## ACTIVITY
Only certain lines below are wanted: those starting at the line containing "open B9BackgroundsKLevelV1R (RegFamY" and ending at the line containing "open B9LeafKnitOn (baseU1_of_b6BlockParam_on)", both included, each retyped exactly.

## INPUT DATA
open DagBinding (PrintedCarriers9X B9LeafX B6BlockParam)
open B9PinMembersKLevelV1 (MemberY geo9Y bg9Y)
open B9BackgroundsKLevelV1R (RegFamY bg9YR kernelFamilyR kernelFamilyRY siteKernelR fineKernelR rwExpansionR rwKernelExpansionR hKernelR hKernelRY)
open B9PinGeometryKLevelV1 (dOmegaY OmKY inΛY unitDistY InCubeY c35Y c35Y_pos dictAtOneY not_inCubeY)
open B9PinCarriersKLevelV1 (OperatorLayerY)
open B9PinCarriersKLevelV1R (carriersYR)
open B9SectBCodedClassR (RegExtraY regC335 regC336 bg9YC)
open B9SectBCodedCarrier (Coding pullK pullS)
open B9SectBCodedCarrierPullbacks (pullF pullH pullRW pullRWK pullC pullPK pullPH pullPK₀ thm31Printed_coded thm37Printed_coded cor38Printed_coded thm39Printed_coded
  thm310Printed_coded thm311Printed_coded thm312Printed_coded thm313Printed_coded thm314Printed_coded thm314LocalPrinted_coded thm315FullPrinted_coded
  stmt349Printed_coded stmt3132Printed_coded)
open B9SectBGpFrameCodedYR (codingYx)
open B9SectBCodedReadingsUR (KSCU KACU SectBStepU)
open B9SectBCodedChainAnR (IsAnKY)
open B9SectBKerFrameCodedYR (CinvY)
open B9SectBCodedClassGY (C37GY)
open B9SectBStepsKSCUR (KSCU_members_base KACU_members_base ineq342_346_347_congr thms_KSCU_base_iff)
open B9SectBGpTransferInYR (ineq343_345_congr)
open B9SectBStepUOfMembersR (thm32Printed_codedU thm33Printed_codedU)
open B9LeafKnitOn (baseU1_of_b6BlockParam_on)
open B9Eq360DeltaPrimeAY (AfldY)
open B6Ineq2142KLevelV1 (β)
open Node00 (SiteY BlkY IBondY CfgY SiteParY BondParY BondOpY GAY GpY parSymY parBY kernelFamilyS kernelFamilyB carriersYU carriersYUPar codingYU cqY)
open B9LeafXCodedKnitU (thm37Printed_reindex cor38Printed_reindex thm39Printed_reindex thm310Printed_reindex thm311Printed_reindex thm312Printed_reindex thm313Printed_reindex thm314Printed_reindex thm314LocalPrinted_reindex thm315FullPrinted_reindex stmt349Printed_reindex stmt3132Printed_reindex baseU1Printed_reindex thm31Printed_reindex thm32Printed_reindex thm33Printed_reindex thm31Printed_codedU baseU1Printed_codedU)

variable {d ℓ : ℕ} {hd : 1 ≤ d + 1} {hL : Odd (ℓ + 1) ∧ 1 < ℓ + 1} {b₀ b₁ : ℝ} {Mstar : ℕ}
variable {𝔸 : Type} [NormedRing 𝔸] (P : RegExtraY d ℓ hd hL b₀ b₁ Mstar 𝔸) [NormedAlgebra ℂ 𝔸] [CompleteSpace 𝔸] (G : Subgroup 𝔸ˣ)
  {J : Type} (f : J → MemberY d ℓ hd hL b₀ b₁ Mstar)
  (C38 : ∀ j : J, ℝ → CfgY 𝔸 (f j).toKIdx → AfldY 𝔸 (f j).toKIdx → Prop)

section Knit

variable {ι : Type} [Fintype ι] (b : Module.Basis ι ℝ 𝔸) (ιB : ∀ j : J, BlkY (f j).toKIdx → IBondY (f j).toKIdx)
  (par : ∀ j : J, SiteParY 𝔸 (f j).toKIdx) (OA : ∀ j : J, BondOpY 𝔸 (f j).toKIdx)
  (ops : ∀ x : MemberY d ℓ hd hL b₀ b₁ Mstar, OperatorLayerY d ℓ hd hL b₀ b₁ Mstar 𝔸 G x)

## RESPONSE TO THE TASK
open B9BackgroundsKLevelV1R (RegFamY bg9YR kernelFamilyR kernelFamilyRY siteKernelR fineKernelR rwExpansionR rwKernelExpansionR hKernelR hKernelRY)
open B9PinGeometryKLevelV1 (dOmegaY OmKY inΛY unitDistY InCubeY c35Y c35Y_pos dictAtOneY not_inCubeY)
open B9PinCarriersKLevelV1 (OperatorLayerY)
open B9PinCarriersKLevelV1R (carriersYR)
open B9SectBCodedClassR (RegExtraY regC335 regC336 bg9YC)
open B9SectBCodedCarrier (Coding pullK pullS)
open B9SectBCodedCarrierPullbacks (pullF pullH pullRW pullRWK pullC pullPK pullPH pullPK₀ thm31Printed_coded thm37Printed_coded cor38Printed_coded thm39Printed_coded
  thm310Printed_coded thm311Printed_coded thm312Printed_coded thm313Printed_coded thm314Printed_coded thm314LocalPrinted_coded thm315FullPrinted_coded
  stmt349Printed_coded stmt3132Printed_coded)
open B9SectBGpFrameCodedYR (codingYx)
open B9SectBCodedReadingsUR (KSCU KACU SectBStepU)
open B9SectBCodedChainAnR (IsAnKY)
open B9SectBKerFrameCodedYR (CinvY)
open B9SectBCodedClassGY (C37GY)
open B9SectBStepsKSCUR (KSCU_members_base KACU_members_base ineq342_346_347_congr thms_KSCU_base_iff)
open B9SectBGpTransferInYR (ineq343_345_congr)
open B9SectBStepUOfMembersR (thm32Printed_codedU thm33Printed_codedU)
open B9LeafKnitOn (baseU1_of_b6BlockParam_on)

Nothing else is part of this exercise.